This article was very thought provoking and also quite difficult for me to understand at times. Spencer has established that a male can become a ‘wastrel’ (i.e. can exhibit behaviour that does not fit into the Maasai norm) at any age, but I would definitely like to know more about these outcasts. Can they marry? Are they allowed to produce offspring? If they do produce offspring are the children allowed into Maasai society or are they excluded in some way?
I also found the dynamics of females in the Maasai to be very interesting. Their role is complex; they are daughters until they are wives, and it appears that this is how their identity is formed. Spencer’s observation that “they are ‘in time’ in the sense of bearing future generations” (154) was particularly interesting I thought. My understanding of the role of women in this system is that they are above daily life – they don’t run farms or rear animals, they don’t defend the tribe from attack, nor do they play any real role in how their society works. They are however prized for their capacity to produce children, and as the only means of ensuring the survival of the tribe. That women are ‘in time’, I believe gives some explanation as to why their role in daily life is second to the role of men. Not only are they spiritually ‘in’ time insofar as they bridge generations – they are the middle-(wo)man between the present generation and the generation to come, but arguably they are also ‘in’ time in terms of monthly menstruation and the time it takes during pregnancy from inception to delivery. Women are subject to time in a way that is far more obvious and far less ceremonial than men, and attempting to delineate the life cycle of women would be far more difficult than with men as you couldn’t arbitrarily decide when a female was to advance through the age-sets. Fertility and age-sets are vital to the Maasai and a group mentality is valued very highly: perhaps because there is no set time for when a female will begin menstruation (and become fertile), introducing a kind of middle section between being a daughter and being a wife (similar to the murran period of a male’s life) based on fertility could perhaps be quite divisive (females can begin to menstruate any time between 8 and 18 years of age).

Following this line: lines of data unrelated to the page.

import Mathlib.Analysis.Calculus.Darboux
import Summits.KontsevichZagierPeriods.KontsevichZagierPeriods.Theorems.PlanarAreas.Negative.GreenBandsLoadBearing
import Summits.KontsevichZagierPeriods.KontsevichZagierPeriods.Theorems.PlanarAreas.Negative.Strengthenings
import Literature.NumberTheory.Transcendental.KZLogCalculus

/-!
# `PlanarAreas` (stmt-KontsevichZagierPeriods-4990), line `green-native-bands`: the open-strip guard
# of the worker sub-stub `stub_bandNewtonLeibniz_subband` is load-bearing AT THE LEVEL OF THE MOVE

Refuter unit `drefute-stmt-KontsevichZagierPeriods-4990-g3` (companion of
`GreenBandsSubbandLoadBearing.lean`, which certifies three value-level guards). The sub-stub
`stub_bandNewtonLeibniz_subband` (registered 2026-08-16T03:57Z, skeleton sha 495091be93cf) concludes
with a SINGLE `KZ.newtonLeibnizRel` instance over the base cell `C`. Delete its hypothesis
`C ⊆ {x | a₀ < x 0 < a₁}` and the statement becomes false — but only syntactically, not numerically:

`not_subbandWithoutStrip`: take the unit square with `F = 0`, `Z = ∅` and the integrand
`stripF = 𝟙{x ≤ 0 ∧ y + y ≥ 1}` (zero off the null end-point fibre `x = 0`, so every hypothesis of the
stub holds and all VALUES agree), the base `C = [0,1) ⊂ ℝ¹` (touching the end point), `lo = 0`,
`hi = 1`. The asserted Newton–Leibniz instance must relate `Bd` and `b` themselves
(`of_sub_of_eq_of_sub_of`, `Negative/Strengthenings.lean`), so over the base point `x = 0` its fibre
primitive `g` would satisfy `HasDerivAt g (𝟙{t + t ≥ 1}) t` at EVERY `t ∈ (0,1)` — a derivative without
the intermediate-value property, contradicting Darboux (`exists_hasDerivWithinAt_eq_of_gt_of_lt`).

Moral for the engine's assembly: the sub-band move reads the primitive on every fibre over `C`, null
base sets included, so the cells fed to it must avoid the end points `a₀, a₁` (where the engine's
derivative hypothesis is silent) — which the cells carrying `B`-bands of the open band automatically
do; at the level of `KZ.relations` the end-point fibres are removable by rule 1a.
-/

noncomputable section

open Set MeasureTheory MvPolynomial Filter Topology
open Literature.NumberTheory.Transcendental Literature.ModelTheory.ExponentialFields

namespace Summit.KontsevichZagierPeriods.PlanarAreas.Negative.GreenBands

/-! ## The open-strip guard `C ⊆ {a₀ < x < a₁}` is load-bearing (at the level of the move) -/

/-- `ℝ¹ × ℝ` coordinates: `Fin.snoc x t = ![x 0, t]`. -/
theorem snoc_fin_one (x : Fin 1 → ℝ) (t : ℝ) : (Fin.snoc x t : Fin 2 → ℝ) = ![x 0, t] := by
  funext i
  refine Fin.lastCases ?_ (fun j => ?_) i
  · rw [Fin.snoc_last]; rfl
  · rw [Fin.snoc_castSucc, Fin.fin_one_eq_zero j]; rfl

/-- The witness integrand `𝟙{x ≤ 0 ∧ y + y ≥ 1}`: zero off the end-point fibre `x = 0` of the square,
and on that fibre a jump function of `y` (no intermediate-value property). -/
def stripF : (Fin 2 → ℝ) → ℝ := fun p => if p 0 ≤ 0 ∧ 1 ≤ p 1 + p 1 then 1 else 0

/-- `stripF` is `ℚ`-semialgebraic on the closed square (two constant pieces). -/
theorem isSemialgebraicFunOn_stripF : IsSemialgebraicFunOn ℚ closedSquareSet stripF := by
  have hA1 : IsSemialgebraic ℚ {x : Fin 2 → ℝ | x 0 ≤ 0} := by
    simpa using isSemialgebraic_setOf_eval_le (k := ℚ) (R := ℝ) (ι := Fin 2) (X 0) (C 0)
  have hA2 : IsSemialgebraic ℚ {x : Fin 2 → ℝ | 1 ≤ x 1 + x 1} := by
    have h := isSemialgebraic_setOf_eval_le (k := ℚ) (R := ℝ) (ι := Fin 2) (C 1) (X 1 + X 1)
    simp only [map_add, MvPolynomial.aeval_X, map_one] at h
    exact h
  have hB1 : IsSemialgebraic ℚ {x : Fin 2 → ℝ | 0 < x 0} := by
    simpa using isSemialgebraic_setOf_eval_lt (k := ℚ) (R := ℝ) (ι := Fin 2) (C 0) (X 0)
  have hB2 : IsSemialgebraic ℚ {x : Fin 2 → ℝ | x 1 + x 1 < 1} := by
    have h := isSemialgebraic_setOf_eval_lt (k := ℚ) (R := ℝ) (ι := Fin 2) (X 1 + X 1) (C 1)
    simp only [map_add, MvPolynomial.aeval_X, map_one] at h
    exact h
  have h1 : IsSemialgebraicFunOn ℚ
      (closedSquareSet ∩ ({x : Fin 2 → ℝ | x 0 ≤ 0} ∩ {x : Fin 2 → ℝ | 1 ≤ x 1 + x 1}))
      (fun _ => (1 : ℝ)) := by
    simpa using isSemialgebraicFunOn_natCast (isSemialgebraic_closedSquareSet.inter (hA1.inter hA2)) 1
  have h0 : IsSemialgebraicFunOn ℚ
      (closedSquareSet ∩ ({x : Fin 2 → ℝ | 0 < x 0} ∪ {x : Fin 2 → ℝ | x 1 + x 1 < 1}))
      (fun _ => (0 : ℝ)) := by
    simpa using isSemialgebraicFunOn_natCast (isSemialgebraic_closedSquareSet.inter (hB1.union hB2)) 0
  have hU : closedSquareSet ∩ ({x : Fin 2 → ℝ | x 0 ≤ 0} ∩ {x : Fin 2 → ℝ | 1 ≤ x 1 + x 1}) ∪
      closedSquareSet ∩ ({x : Fin 2 → ℝ | 0 < x 0} ∪ {x : Fin 2 → ℝ | x 1 + x 1 < 1}) =
      closedSquareSet := by
    rw [← inter_union_distrib_left]
    refine inter_eq_left.mpr fun x _ => ?_
    simp only [mem_union, mem_inter_iff, mem_setOf_eq]
    rcases le_or_gt (x 0) 0 with h | h
    · rcases le_or_gt 1 (x 1 + x 1) with h' | h'
      · exact Or.inl ⟨h, h'⟩
      · exact Or.inr (Or.inr h')
    · exact Or.inr (Or.inl h)
  rw [← hU]
  refine h1.union h0 (fun x hx => ?_) (fun x hx => ?_)
  · exact if_pos hx.2
  · have : ¬ (x 0 ≤ 0 ∧ 1 ≤ x 1 + x 1) := by
      rcases hx.2 with h | h
      · exact fun hc => (not_lt.mpr hc.1) h
      · exact fun hc => (not_lt.mpr hc.2) h
    exact if_neg this

/-- `stripF` is measurable. -/
theorem measurable_stripF : Measurable stripF := by
  refine Measurable.ite ?_ measurable_const measurable_const
  exact (measurableSet_le (measurable_pi_apply 0) measurable_const).inter
    (measurableSet_le measurable_const ((measurable_pi_apply 1).add (measurable_pi_apply 1)))

/-- `stripF` is integrable on the closed square (bounded by `1` on a set of area `1`). -/
theorem integrableOn_stripF : IntegrableOn stripF closedSquareSet volume := by
  refine Measure.integrableOn_of_bounded (M := 1) ?_ measurable_stripF.aestronglyMeasurable ?_
  · rw [volume_closedSquareSet]; exact ENNReal.one_ne_top
  · refine Eventually.of_forall fun p => ?_
    unfold stripF
    split_ifs <;> simp

/-- `[[0,1]², stripF]`: the square with the witness integrand (value `0`). -/
def stripRep : KZ.IntegralRep 2 where
  domain := closedSquareSet
  integrand := stripF
  isSemialgebraic_domain := isSemialgebraic_closedSquareSet
  isSemialgebraicFunOn_integrand := isSemialgebraicFunOn_stripF
  integrableOn := integrableOn_stripF

/-- The base `[0,1) ⊂ ℝ¹`, which TOUCHES the end point `x = 0`. -/
def icoBase : Set (Fin 1 → ℝ) := {x : Fin 1 → ℝ | x 0 ∈ Set.Ico (0 : ℝ) 1}

/-- `icoBase` is `ℚ`-semialgebraic. -/
theorem isSemialgebraic_icoBase : IsSemialgebraic ℚ icoBase := by
  have h1 := isSemialgebraic_setOf_eval_le (k := ℚ) (R := ℝ) (ι := Fin 1) (C 0) (X 0)
  have h2 := isSemialgebraic_setOf_eval_lt (k := ℚ) (R := ℝ) (ι := Fin 1) (X 0) (C 1)
  have hEq : icoBase = {x : Fin 1 → ℝ | aeval x (C 0 : MvPolynomial (Fin 1) ℚ) ≤ aeval x (X 0 : MvPolynomial (Fin 1) ℚ)} ∩
      {x : Fin 1 → ℝ | aeval x (X 0 : MvPolynomial (Fin 1) ℚ) < aeval x (C 1 : MvPolynomial (Fin 1) ℚ)} := by
    ext x
    simp [icoBase]
  rw [hEq]
  exact h1.inter h2

/-- `stub_bandNewtonLeibniz_subband` with the hypothesis `C ⊆ {x | x 0 ∈ Set.Ioo a₀ a₁}` DELETED
(everything else verbatim). -/
def SubbandWithoutStrip : Prop := ∀ (a₀ a₁ : ℚ) (α β : ℝ → ℝ) (F : (Fin 2 → ℝ) → ℝ)
    (Z : Set (Fin 2 → ℝ)) (r : KZ.IntegralRep 2),
    r.domain = {p : Fin 2 → ℝ | p 0 ∈ Set.Icc (a₀ : ℝ) a₁ ∧ α (p 0) ≤ p 1 ∧ p 1 ≤ β (p 0)} →
    IsSemialgebraicFunOn ℚ r.domain F → (∃ M : ℝ, ∀ p ∈ r.domain, |F p| ≤ M) →
    (∀ t ∈ Set.Ioo (a₀ : ℝ) a₁, ContinuousOn (fun s : ℝ => F ![t, s]) (Set.Icc (α t) (β t))) →
    (∀ p ∈ r.domain, p 0 ∈ Set.Ioo (a₀ : ℝ) a₁ → α (p 0) < p 1 → p 1 < β (p 0) → p ∉ Z →
      HasDerivAt (fun s : ℝ => F ![p 0, s]) (r.integrand p) (p 1)) →
    ∀ {C : Set (Fin 1 → ℝ)}, IsSemialgebraic ℚ C →
    ∀ {lo hi : (Fin 1 → ℝ) → ℝ}, IsSemialgebraicFunOn ℚ C lo → IsSemialgebraicFunOn ℚ C hi →
    (∀ x ∈ C, lo x < hi x) →
    (∀ x ∈ C, ∀ t ∈ Set.Ioo (lo x) (hi x), (α (x 0) < t ∧ t < β (x 0)) ∧
      (Fin.snoc x t : Fin 2 → ℝ) ∉ Z) →
    ∃ (Bd : KZ.IntegralRep 2) (b : KZ.IntegralRep 1), Bd.domain = KZlog.band C lo hi ∧
      Bd.domain ⊆ r.domain ∧ Bd.integrand = r.integrand ∧ b.domain = C ∧
      (b.integrand = fun x => F (Fin.snoc x (hi x)) - F (Fin.snoc x (lo x))) ∧
      KZ.of Bd - KZ.of b ∈ KZ.newtonLeibnizRel

/-- **The open-strip guard is load-bearing in `stub_bandNewtonLeibniz_subband`, at the level of the
single move.** Witness: the square, `F = 0`, `Z = ∅`, integrand `stripF` (zero off the null fibre
`x = 0`), base `C = [0,1)`, `lo = 0`, `hi = 1`. The asserted Newton–Leibniz instance must relate `Bd`
and `b` themselves (`of_sub_of_eq_of_sub_of`), so over `x = 0` its primitive would have the jump
`𝟙{2t ≥ 1}` as an honest derivative on `(0,1)` — impossible by Darboux. -/
theorem not_subbandWithoutStrip : ¬ SubbandWithoutStrip := by
  intro h
  have hF : IsSemialgebraicFunOn ℚ stripRep.domain (fun _ : Fin 2 → ℝ => (0 : ℝ)) := by
    show IsSemialgebraicFunOn ℚ closedSquareSet (fun _ : Fin 2 → ℝ => (0 : ℝ))
    simpa using isSemialgebraicFunOn_natCast isSemialgebraic_closedSquareSet 0
  have hbd : ∃ M : ℝ, ∀ p ∈ stripRep.domain, |(fun _ : Fin 2 → ℝ => (0 : ℝ)) p| ≤ M :=
    ⟨0, fun p _ => by simp⟩
  have hder : ∀ p ∈ stripRep.domain, p 0 ∈ Set.Ioo (((0 : ℚ)) : ℝ) ((1 : ℚ) : ℝ) →
      (fun _ : ℝ => (0 : ℝ)) (p 0) < p 1 → p 1 < (fun _ : ℝ => (1 : ℝ)) (p 0) →
      p ∉ (∅ : Set (Fin 2 → ℝ)) →
      HasDerivAt (fun s : ℝ => (fun _ : Fin 2 → ℝ => (0 : ℝ)) ![p 0, s]) (stripRep.integrand p) (p 1) := by
    intro p _ hp0 _ _ _
    have hp : (0 : ℝ) < p 0 := by simpa using hp0.1
    have h0 : stripRep.integrand p = 0 := if_neg fun hc => (not_lt.mpr hc.1) hp
    rw [h0]
    simpa using hasDerivAt_const (p 1) (0 : ℝ)
  have hlo : IsSemialgebraicFunOn ℚ icoBase (fun _ : Fin 1 → ℝ => (0 : ℝ)) := by
    simpa using isSemialgebraicFunOn_natCast isSemialgebraic_icoBase 0
  have hhi : IsSemialgebraicFunOn ℚ icoBase (fun _ : Fin 1 → ℝ => (1 : ℝ)) := by
    simpa using isSemialgebraicFunOn_natCast isSemialgebraic_icoBase 1
  have hguard : ∀ x ∈ icoBase, ∀ t ∈ Set.Ioo ((fun _ : Fin 1 → ℝ => (0 : ℝ)) x)
      ((fun _ : Fin 1 → ℝ => (1 : ℝ)) x),
      ((fun _ : ℝ => (0 : ℝ)) (x 0) < t ∧ t < (fun _ : ℝ => (1 : ℝ)) (x 0)) ∧
        (Fin.snoc x t : Fin 2 → ℝ) ∉ (∅ : Set (Fin 2 → ℝ)) :=
    fun x _ t ht => ⟨ht, notMem_empty _⟩
  obtain ⟨Bd, b, hBd, -, hBi, hbdom, -, hrel⟩ := h 0 1 (fun _ => 0) (fun _ => 1) (fun _ => 0) ∅
    stripRep closedSquareSet_eq_band hF hbd (fun t _ => continuousOn_const) hder (C := icoBase)
    isSemialgebraic_icoBase (lo := fun _ => 0) (hi := fun _ => 1) hlo hhi (fun x _ => zero_lt_one)
    hguard
  -- unpack the single move: it relates `Bd` and `b` themselves
  obtain ⟨n, r₂, r₁, a, b', F', -, -, -, -, hdom₂, -, hder₂, -, heq⟩ := hrel
  have hne : (⟨2, Bd⟩ : Σ k, KZ.IntegralRep k) ≠ ⟨1, b⟩ := fun h => by
    have h2 : (2 : ℕ) = 1 := congrArg Sigma.fst h
    omega
  obtain ⟨h1, h2⟩ := of_sub_of_eq_of_sub_of (X := Σ k, KZ.IntegralRep k) heq hne
  obtain ⟨hn, hb⟩ := Sigma.mk.inj_iff.mp h2
  subst hn
  obtain rfl : b = r₁ := eq_of_heq hb
  obtain rfl : Bd = r₂ := eq_of_heq (Sigma.mk.inj_iff.mp h1).2
  -- the base point `x₀ = 0 ∈ [0,1)` and its fibre `[a x₀, b' x₀] ⊇ [0, 1]`
  set x₀ : Fin 1 → ℝ := fun _ => 0 with hx₀
  have hx₀C : x₀ ∈ icoBase := by simp [icoBase, hx₀]
  have hx₀b : x₀ ∈ b.domain := by rw [hbdom]; exact hx₀C
  have hfib : ∀ t ∈ Set.Icc (0 : ℝ) 1, a x₀ ≤ t ∧ t ≤ b' x₀ := by
    intro t ht
    have hz : (Fin.snoc x₀ t : Fin 2 → ℝ) ∈ Bd.domain := by
      rw [hBd, KZlog.snoc_mem_band]
      exact ⟨hx₀C, ht⟩
    rw [hdom₂] at hz
    obtain ⟨-, hz1, hz2⟩ := hz
    simp only [Fin.init_snoc, Fin.snoc_last] at hz1 hz2
    exact ⟨hz1, hz2⟩
  have ha : a x₀ ≤ 0 := (hfib 0 ⟨le_rfl, zero_le_one⟩).1
  have hb1 : 1 ≤ b' x₀ := (hfib 1 ⟨zero_le_one, le_rfl⟩).2
  -- the would-be derivative on the fibre over `x₀` is the jump `𝟙{2t ≥ 1}`
  have hval : ∀ t : ℝ, stripF (Fin.snoc x₀ t) = if 1 ≤ t + t then 1 else 0 := by
    intro t
    rw [snoc_fin_one]
    simp [stripF, hx₀]
  have hderiv : ∀ t ∈ Set.Icc (1 / 4 : ℝ) (3 / 4),
      HasDerivWithinAt (fun s : ℝ => F' (Fin.snoc x₀ s)) ((fun t : ℝ => if 1 ≤ t + t then (1 : ℝ) else 0) t)
        (Set.Icc (1 / 4 : ℝ) (3 / 4)) t := by
    intro t ht
    have ht' : t ∈ Set.Ioo (a x₀) (b' x₀) := ⟨by linarith [ht.1], by linarith [ht.2]⟩
    have hd := hder₂ x₀ hx₀b t ht'
    rw [hBi] at hd
    have hd' : HasDerivAt (fun s : ℝ => F' (Fin.snoc x₀ s)) (stripF (Fin.snoc x₀ t)) t := hd
    rw [hval t] at hd'
    exact hd'.hasDerivWithinAt
  obtain ⟨c, -, hc⟩ := exists_hasDerivWithinAt_eq_of_gt_of_lt (m := 1 / 2) (by norm_num) hderiv
    (by norm_num) (by norm_num)
  -- `hc : (if 1 ≤ c + c then 1 else 0) = 1 / 2`
  have hc' : (if 1 ≤ c + c then (1 : ℝ) else 0) = 1 / 2 := hc
  split_ifs at hc' <;> norm_num at hc'

end Summit.KontsevichZagierPeriods.PlanarAreas.Negative.GreenBands

end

This chapter has definitely been very thought-provoking, and I find myself very intrigued to know more about the daily life of women in the Maasai. That women can counter elders through their songs and dances indicates to me that their role is far more dynamic than the chapter would have you believe. Fertility is key to a female’s identity and place in the Maasai, but there is very little said about women who are infertile. Where do they live? Who supports them? What happens if they marry and then later produce no children? Is she cast out of female society (i.e. her sisters and mother and aunts and peers, etc)? For me, this article has raised more questions than it has answered.